▶ _Task objective_: Going through the listing below, work out how many lines include "witnesses" and give that number by itself.
☆ ☆ ☆ ☆ ☆
import Literature.MathematicalPhysics.QuantumFieldTheory.Balaban1983to89.Beta.PrefixAbsorption
import Summits.QuantumFields.BalabanUV.Gaps.CapTailFloors

/-!
# Gaps / CapFloorNotNecessary — SHARPNESS of the necessary conditions of `Gaps/CapSignsNecessary`: a floor of the one-loop coefficients is NOT
# necessary for [I] Theorem 2 AS PRINTED, and at the boundary `β⁰_{k+1} = 0` the remainder's sign decides (cell pub-balaban-gaps, seat g1-p3 gen 3,
# CAP+tail «split ∕ weakening» charge)

HONEST FRAMING (cell rule, page 1 of everything): bookkeeping over the β sub-cell's hypothesis carriers (`FlowStep.HBeta`, `B12Beta.OneLoopSplit`,
`B12.Construction`, `FlowStepRuns.modelOf`) with two EXPLICIT toy families; NOTHING of Bałaban's is asserted beyond print; [Balaban1987RG1] Thm 2 is
UNPROVED IN PRINT; the families below are NOT Bałaban's β-functions (1.22) — they are kernel witnesses about which HYPOTHESIS SHAPES do or do not
imply the printed statement; 0 binders discharged; NOT `BetaPertH`, NOT the continuum limit, NOT Clay.
HONEST DEPENDENCY (b2b cell, verbatim): «continuum YM on T⁴ ⇐ BetaPertH ∧ nine spine estimates (0/9 proved); BetaPertH ⇐ (D1) ∧ (D4) ∧ CAP+tail;
G-an2-4 gates asym, D1 and NE2/3/4.»

CONTEXT.  `Gaps/CapSignsNecessary` (same seat) proves the NECESSARY side of rows CAP ∕ tail for the (0.31) row: (N1) `0 ≤ β⁰_{k+1}` for every `k`
(remainder small at the zero history, scale-wise) and (N2) positive long-window means `c·n − A ≤ Σ_{j∈[k,k+n)} β⁰_{j+1}` on the every-slope
road (hence on the (AF-1) road); the
companions `CapTailSigns` ∕ `CapSignsConstRoad` ∕ `CapTailFloors` prove the SUFFICIENT side (strict signs below `k₀` + an eventual floor, i.e. a
uniform positive FLOOR of `β⁰`).  This file closes the bracket from the other side with kernel witnesses:

§1 `thm2Printed_of_windowFloor` — (0.31) FROM REALISED WINDOW FLOORS, the exact sufficiency shape the printed quantifier order allows
   (`∃ β, β′` AFTER `g`, BEFORE `K`): `0 ≤ β_{k+1} ≤ β′` + (C) on the boxes and, for each box and renormalised `g`, ONE `c ∈ ]0,β′]` below every
   realised window sum `Σ_{j∈[k,K)} β_{j+1}(g_0,…,g_j)` ⟹ `B12.Thm2Printed C L` (`L > 1`; runs from `FlowStepRuns.regimeRun_exists`, `b = 0`).
§2 THE ALTERNATING SPLIT `altSplit` (`β⁰_{k+1} = 0` at even `k`, `2` at odd `k`; remainder `+g_k` at even `k`; (AF-1) with `C_r = 1`, `EverySlope`):
   `thm2Printed_alt` — EVERY forward-generated construction satisfies Theorem 2 as printed for every `L > 1` (window floor `c = g/2`: a window of
   length `≥ 2` contains an odd scale; the length-one window at an even scale is the realised `g_k ≥ g/2` by `1/g_k² = 1/g² + g_k ≤ 2/g²`), although
   `β⁰_1 = 0` (`altSplit_beta0_zero`) and there is NO eventual floor (`not_eventualFloor_alt`).  Census form `floor_not_necessary`.  So the strict
   sign list and the tail's (eventual) floor ∕ rate ∕ limit are SUFFICIENT, NOT NECESSARY for (0.31); what is necessary is (N1) + (N2).
§3 THE BOUNDARY `negSplit` (`β⁰_1 = 0`, remainder `−g_0`; `β_{k+1} ≡ 1` for `k ≥ 1`): meets (N1), (N2), (AF-1) ∕ `EverySlope`, yet NO forward-generated
   construction (halting outside, curried) satisfies Theorem 2 as printed for any `L > 1` (`not_thm2Printed_neg`, via the tree's
   `Beta.PrefixAbsorption.first_beta_pos_of_thm2Printed`).  Census form `boundary_decided_by_remainder`: same `β⁰_1 = 0`, opposite verdicts — a
   certified `β⁰_{k+1} = 0` EXACTLY would leave (0.31) to the remainder; any certified `β⁰_{k+1} ≠ 0` is decided by its sign ((N1) ∕ the companions).
§4 THE FACE FAMILY `faceSplit` (`β ≡ 1` off the face `g_k = 0`, `−1` on it; so `β⁰ ≡ −1`, remainder `2` off the face — a FIXED constant, NOT
   small near zero): `thm2Printed_face` — Theorem 2 as printed HOLDS although EVERY `β⁰_{k+1} < 0`.  Census form `nearZero_control_needed`: the
   near-zero control of the remainder in (N1)∕(N2) is LOAD-BEARING; with the bare (D4) shape `RemainderConst S γ r` (one fixed `r`) a certified
   negative coefficient would NOT refute (0.31) — the printed split pins `β⁰_{k+1} = β_{k+1}|_{g_k=0}`, which sees (0.31) only through continuity
   at the face ([I] p. 264 «defined on [0, γ]»).
All [folklore] real-sequence bookkeeping; 0 sorry; the six `def`s are the three toy families and their splits (hypothesis-shape witnesses, like the
tree's `FlowStepRuns.betaAlt`, `Beta.Assembly.Witness.splitOne`, `CapSignsConstRoad.Witness.splitW`); nothing about Bałaban's objects.
-/

namespace Summit.QuantumFields.BalabanUV.Gaps.CapFloorNotNecessary

open Literature.MathematicalPhysics.QuantumFieldTheory.Balaban1983to89
open Literature.MathematicalPhysics.QuantumFieldTheory.Balaban1983to89.FlowStep
open Literature.MathematicalPhysics.QuantumFieldTheory.Balaban1983to89.FlowStepRuns
open Literature.MathematicalPhysics.QuantumFieldTheory.Balaban1983to89.DagBinding
open Literature.MathematicalPhysics.QuantumFieldTheory.Balaban1983to89.Beta.PrefixAbsorption (first_beta_pos_of_thm2Printed)
open Literature.MathematicalPhysics.QuantumFieldTheory.Balaban1983to89.Beta.RemainderChain (RemainderConst)
open Summit.QuantumFields.BalabanUV.Gaps.CapSignsConstRoad (EverySlope everySlope_of_af1)

noncomputable section

variable {β : HBeta}

/-! ## §1 (0.31) from realised window floors — the sufficiency shape the printed quantifier order allows -/

/-- **(0.31) FROM REALISED WINDOW FLOORS** — the exact sufficiency shape the printed quantifier order allows (`∃ β, β′` AFTER `g`, BEFORE `K`).  For a
forward-generated construction whose β-family is continuous with `0 ≤ β_{k+1} ≤ β′` on the boxes `]0,γ₀]^{k+1}`, suppose that for every box
`γ ≤ γ₀` and renormalised `g ≤ γ` some `c ∈ ]0, β′]` bounds from below EVERY realised window sum: `c·(K−k) ≤ Σ_{j∈[k,K)} β_{j+1}(g_0,…,g_j)` for
every solution of the history recursion in `]0,γ]` ending at `g_K = g` and every `k < K`.  Then `B12.Thm2Printed C L` for every `L > 1`
(`β = c/log L`, `β′/log L`; runs from `FlowStepRuns.regimeRun_exists` with `b = 0`). [cite: Balaban1987RG1, Thm 2 (0.31) p.259] -/
theorem thm2Printed_of_windowFloor {C : B12.Construction} (hgen : ForwardGenerated C β) {γ₀ β' : ℝ} (hγ₀ : 0 < γ₀)
    (hβ' : 0 ≤ β') (hcont : BetaContH γ₀ β) (hlo : BetaLowerH 0 γ₀ β) (hup : BetaUpperH β' γ₀ β)
    (hwin : ∀ γ : ℝ, 0 < γ → γ ≤ γ₀ → ∀ g : ℝ, 0 < g → g ≤ γ → ∃ c : ℝ, 0 < c ∧ c ≤ β' ∧
      ∀ (gs : ℕ → ℝ) (K : ℕ), Step.InInterval γ K gs → gs K = g → RGEqH K β gs →
        ∀ k, k < K → c * ((K : ℝ) - k) ≤ ∑ j ∈ Finset.Ico k K, β j (prefixOf gs j))
    {L : ℝ} (hL : 1 < L) : B12.Thm2Printed C L := by
  intro m
  refine ⟨γ₀, hγ₀, fun γ hγ hγle => ⟨γ, hγ, fun g hg hgle => ?_⟩⟩
  obtain ⟨c, hc, hcβ', hw⟩ := hwin γ hγ hγle g hg hgle
  have hlog : 0 < Real.log L := Real.log_pos hL
  refine ⟨c / Real.log L, β' / Real.log L, by positivity, div_le_div_of_nonneg_right hcβ' hlog.le, fun K => ?_⟩
  obtain ⟨g0, hI, hend, hrg, hD, -⟩ := regimeRun_exists hgen le_rfl hβ' hcont hlo hup m hγ hγle hg hgle K
  refine ⟨g0, hI, hend, fun k hk => ⟨?_, ?_⟩⟩
  · rcases Nat.lt_or_ge k K with hlt | hge
    · have h1 := hw _ K hI hend hrg k hlt
      have ht := inv_sq_telescopeH hrg hk le_rfl
      rw [hend] at ht
      have e : c / Real.log L * (((K : ℝ) - k) * Real.log L) = c * ((K : ℝ) - k) := by field_simp
      rw [e]
      linarith
    · have hkK : k = K := le_antisymm hk hge
      subst hkK
      simp [hend]
  · have h2 := (hD k hk).2
    have e : β' / Real.log L * (((K : ℝ) - k) * Real.log L) = β' * ((K : ℝ) - k) := by field_simp
    rw [e]
    exact h2

/-! ## §2 The ALTERNATING split: `β⁰_{k+1} = 0` at even `k`, `2` at odd `k`; remainder `+g_k` at even `k` — Theorem 2 as printed HOLDS -/

/-- The alternating history family: `β_{k+1}(g_0,…,g_k) = g_k` for even `k`, `= 2` for odd `k`. [folklore] -/
def altBeta : HBeta := fun k p => if k % 2 = 0 then p (Fin.last k) else 2

/-- Its printed one-loop split: `β⁰_{k+1} = 0` (even `k`) ∕ `2` (odd `k`); `β¹_{k+1}(p) = p_k` (even `k`) ∕ `0` (odd `k`) — vanishing at `g_k = 0`
as [I] (2.13) demands. [folklore] -/
def altSplit : B12Beta.OneLoopSplit altBeta where
  β0 k := if k % 2 = 0 then 0 else 2
  β1 k p := if k % 2 = 0 then p (Fin.last k) else 0
  split k p := by unfold altBeta; split_ifs <;> simp
  vanish k p hp := by split_ifs <;> simp [hp]

/-- `β⁰_{k+1} = 0` at even `k`. [folklore] -/
theorem altSplit_beta0_of_even {k : ℕ} (hk : k % 2 = 0) : altSplit.β0 k = 0 := by simp [altSplit, hk]

/-- `β⁰_{k+1} = 2` at odd `k`. [folklore] -/
theorem altSplit_beta0_of_odd {k : ℕ} (hk : k % 2 = 1) : altSplit.β0 k = 2 := by simp [altSplit, hk]

/-- The FIRST one-loop coefficient of the alternating split VANISHES: `β⁰_1 = 0`. [folklore] -/
theorem altSplit_beta0_zero : altSplit.β0 0 = 0 := altSplit_beta0_of_even rfl

/-- (N1) holds (non-strictly) for the alternating split. [folklore] -/
theorem altSplit_beta0_nonneg (k : ℕ) : 0 ≤ altSplit.β0 k := by
  rcases Nat.mod_two_eq_zero_or_one k with h | h
  · rw [altSplit_beta0_of_even h]
  · rw [altSplit_beta0_of_odd h]; norm_num

/-- The alternating split has NO eventual positive floor (`β⁰_{k+1} = 0` at every even `k`), a fortiori no uniform floor and no positive limit.
[folklore] -/
theorem not_eventualFloor_alt : ¬ ∃ b : ℝ, 0 < b ∧ ∃ k₀ : ℕ, ∀ k, k₀ ≤ k → b ≤ altSplit.β0 k := by
  rintro ⟨b, hb, k₀, h⟩
  have h1 := h (2 * k₀) (by omega)
  rw [altSplit_beta0_of_even (by omega)] at h1
  linarith

/-- (AF-1) for the alternating split with `C_r = 1`, on every box. [folklore] -/
theorem af1_alt (γ : ℝ) :
    ∀ k (p : Fin (k + 1) → ℝ), p ∈ B12Beta.HistBox γ k → |altSplit.β1 k p| ≤ 1 * p (Fin.last k) := by
  intro k p hp
  have hpos := (hp (Fin.last k)).1
  show |(if k % 2 = 0 then p (Fin.last k) else 0)| ≤ _
  split_ifs
  · rw [abs_of_pos hpos]; linarith
  · simp [hpos.le]

/-- Hence `EverySlope` (the constant-road currency) for the alternating split, on every reference box. [folklore] -/
theorem everySlope_alt {γc : ℝ} (hγc : 0 < γc) : EverySlope altSplit γc :=
  everySlope_of_af1 altSplit hγc zero_le_one (af1_alt γc)

/-- (C) for the alternating family. [folklore] -/
theorem betaContH_alt (γ : ℝ) : BetaContH γ altBeta := fun k => by
  unfold altBeta
  split_ifs
  · exact (continuous_apply (Fin.last k)).continuousOn
  · exact continuousOn_const

/-- The sign `0 ≤ β_{k+1}` on every box for the alternating family. [folklore] -/
theorem betaLowerH_alt (γ : ℝ) : BetaLowerH 0 γ altBeta := fun k p hp => by
  unfold altBeta
  split_ifs
  · exact (mem_box.mp hp (Fin.last k)).1.le
  · norm_num

/-- The printed upper bound `β_{k+1} ≤ 2` on `]0,1]`-boxes for the alternating family. [folklore] -/
theorem betaUpperH_alt : BetaUpperH 2 1 altBeta := fun k p hp => by
  unfold altBeta
  split_ifs
  · linarith [(mem_box.mp hp (Fin.last k)).2]
  · exact le_rfl

/-- (N2) for the alternating split, by parity bookkeeping: `n − 1 ≤ Σ_{j∈[k,k+n)} β⁰_{j+1}`, and `n ≤` it when the window ends before an even index.
[folklore] -/
theorem windowSum_beta0_alt (k : ℕ) : ∀ n : ℕ,
    ((n : ℝ) - 1 ≤ ∑ j ∈ Finset.Ico k (k + n), altSplit.β0 j) ∧
      ((k + n) % 2 = 0 → (n : ℝ) ≤ ∑ j ∈ Finset.Ico k (k + n), altSplit.β0 j)
  | 0 => by simp
  | n + 1 => by
      obtain ⟨h1, h2⟩ := windowSum_beta0_alt k n
      rw [← add_assoc, Finset.sum_Ico_succ_top (Nat.le_add_right k n)]
      rcases Nat.mod_two_eq_zero_or_one (k + n) with he | ho
      · have hz : altSplit.β0 (k + n) = 0 := altSplit_beta0_of_even he
        refine ⟨?_, fun h => absurd h (by omega)⟩
        rw [hz]
        push_cast
        linarith [h2 he]
      · have ht : altSplit.β0 (k + n) = 2 := altSplit_beta0_of_odd ho
        rw [ht]
        push_cast
        exact ⟨by linarith, fun _ => by linarith⟩

/-- **THE ALTERNATING FAMILY SATISFIES [I] THEOREM 2 AS PRINTED** for every forward-generated construction and every `L > 1` — although `β⁰_1 = 0`
and `β⁰_{k+1} = 0` at every even `k`.  Window floor `c = g/2`: a window of length `≥ 2` contains an odd scale (sum `≥ n − 1 ≥ n/2`); a window of
length `1` at an even scale `k` is the realised `g_k`, and `1/g_k² = 1/g² + g_k ≤ 2/g²` gives `g_k ≥ g/2`.  So neither the CAP sign list in strict
form nor the tail's (eventual) floor is NECESSARY for (0.31): the printed constants may depend on `g`. [cite: Balaban1987RG1, Thm 2 (0.31) p.259] -/
theorem thm2Printed_alt {C : B12.Construction} (hgen : ForwardGenerated C altBeta) {L : ℝ} (hL : 1 < L) :
    B12.Thm2Printed C L := by
  refine thm2Printed_of_windowFloor hgen one_pos (by norm_num : (0 : ℝ) ≤ 2) (betaContH_alt 1) (betaLowerH_alt 1)
    betaUpperH_alt ?_ hL
  intro γ hγ hγ1 g hg hgγ
  refine ⟨g / 2, by positivity, by linarith, fun gs K hI hend hrg k hk => ?_⟩
  have hge : ∀ j ∈ Finset.Ico k K, altSplit.β0 j ≤ altBeta j (prefixOf gs j) := by
    intro j hj
    have hjK : j ≤ K := (Finset.mem_Ico.mp hj).2.le
    rw [altSplit.split j]
    have h0 : 0 ≤ altSplit.β1 j (prefixOf gs j) := by
      show 0 ≤ (if j % 2 = 0 then prefixOf gs j (Fin.last j) else 0)
      split_ifs
      · simpa [prefixOf_apply, Fin.val_last] using (hI j hjK).1.le
      · exact le_rfl
    linarith
  rcases Nat.lt_or_ge (k + 1) K with h2 | h1
  · -- a window of length ≥ 2
    obtain ⟨hw, -⟩ := windowSum_beta0_alt k (K - k)
    rw [Nat.add_sub_cancel' hk.le] at hw
    have hs := Finset.sum_le_sum hge
    have hcast : ((K - k : ℕ) : ℝ) = (K : ℝ) - k := Nat.cast_sub hk.le
    have hn : (2 : ℝ) ≤ (K : ℝ) - k := by
      rw [← hcast]; exact_mod_cast (by omega : 2 ≤ K - k)
    rw [hcast] at hw
    nlinarith [hw, hs, hn, mul_nonneg (sub_nonneg.mpr (hgγ.trans hγ1)) (by linarith : (0 : ℝ) ≤ (K : ℝ) - k)]
  · -- the window of length 1: `K = k + 1`
    have hK : K = k + 1 := by omega
    subst hK
    rw [Finset.sum_Ico_succ_top le_rfl, Finset.Ico_self, Finset.sum_empty, zero_add]
    have e : (((k + 1 : ℕ) : ℝ) - k) = 1 := by push_cast; ring
    rw [e, mul_one]
    rcases Nat.mod_two_eq_zero_or_one k with he | ho
    · have hstep := hrg k (Nat.lt_succ_self k)
      have hval : altBeta k (prefixOf gs k) = gs k := by simp [altBeta, he, prefixOf_apply, Fin.val_last]
      rw [hval] at hstep ⊢
      rw [hend] at hstep
      have hgk := hI k (Nat.le_succ k)
      have hgk1 : gs k ≤ 1 := hgk.2.trans hγ1
      have hg1 : g ≤ 1 := hgγ.trans hγ1
      have h1g : 1 ≤ 1 / g ^ 2 := by
        rw [le_div_iff₀ (by positivity)]; nlinarith
      have hinv : 1 / (gs k) ^ 2 ≤ 2 / g ^ 2 := by
        calc 1 / (gs k) ^ 2 = 1 / g ^ 2 + gs k := hstep
          _ ≤ 1 / g ^ 2 + 1 / g ^ 2 := by linarith
          _ = 2 / g ^ 2 := by ring
      have hgk2 : 0 < (gs k) ^ 2 := pow_pos hgk.1 2
      have hsq : (g / 2) ^ 2 ≤ (gs k) ^ 2 := by
        rw [div_le_div_iff₀ hgk2 (by positivity)] at hinv
        nlinarith
      exact (pow_le_pow_iff_left₀ (by positivity) hgk.1.le two_ne_zero).mp hsq
    · have hval : altBeta k (prefixOf gs k) = 2 := by simp [altBeta, ho]
      rw [hval]
      linarith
☆ ☆ ☆ ☆ ☆
▶ _Exercise answer_: 3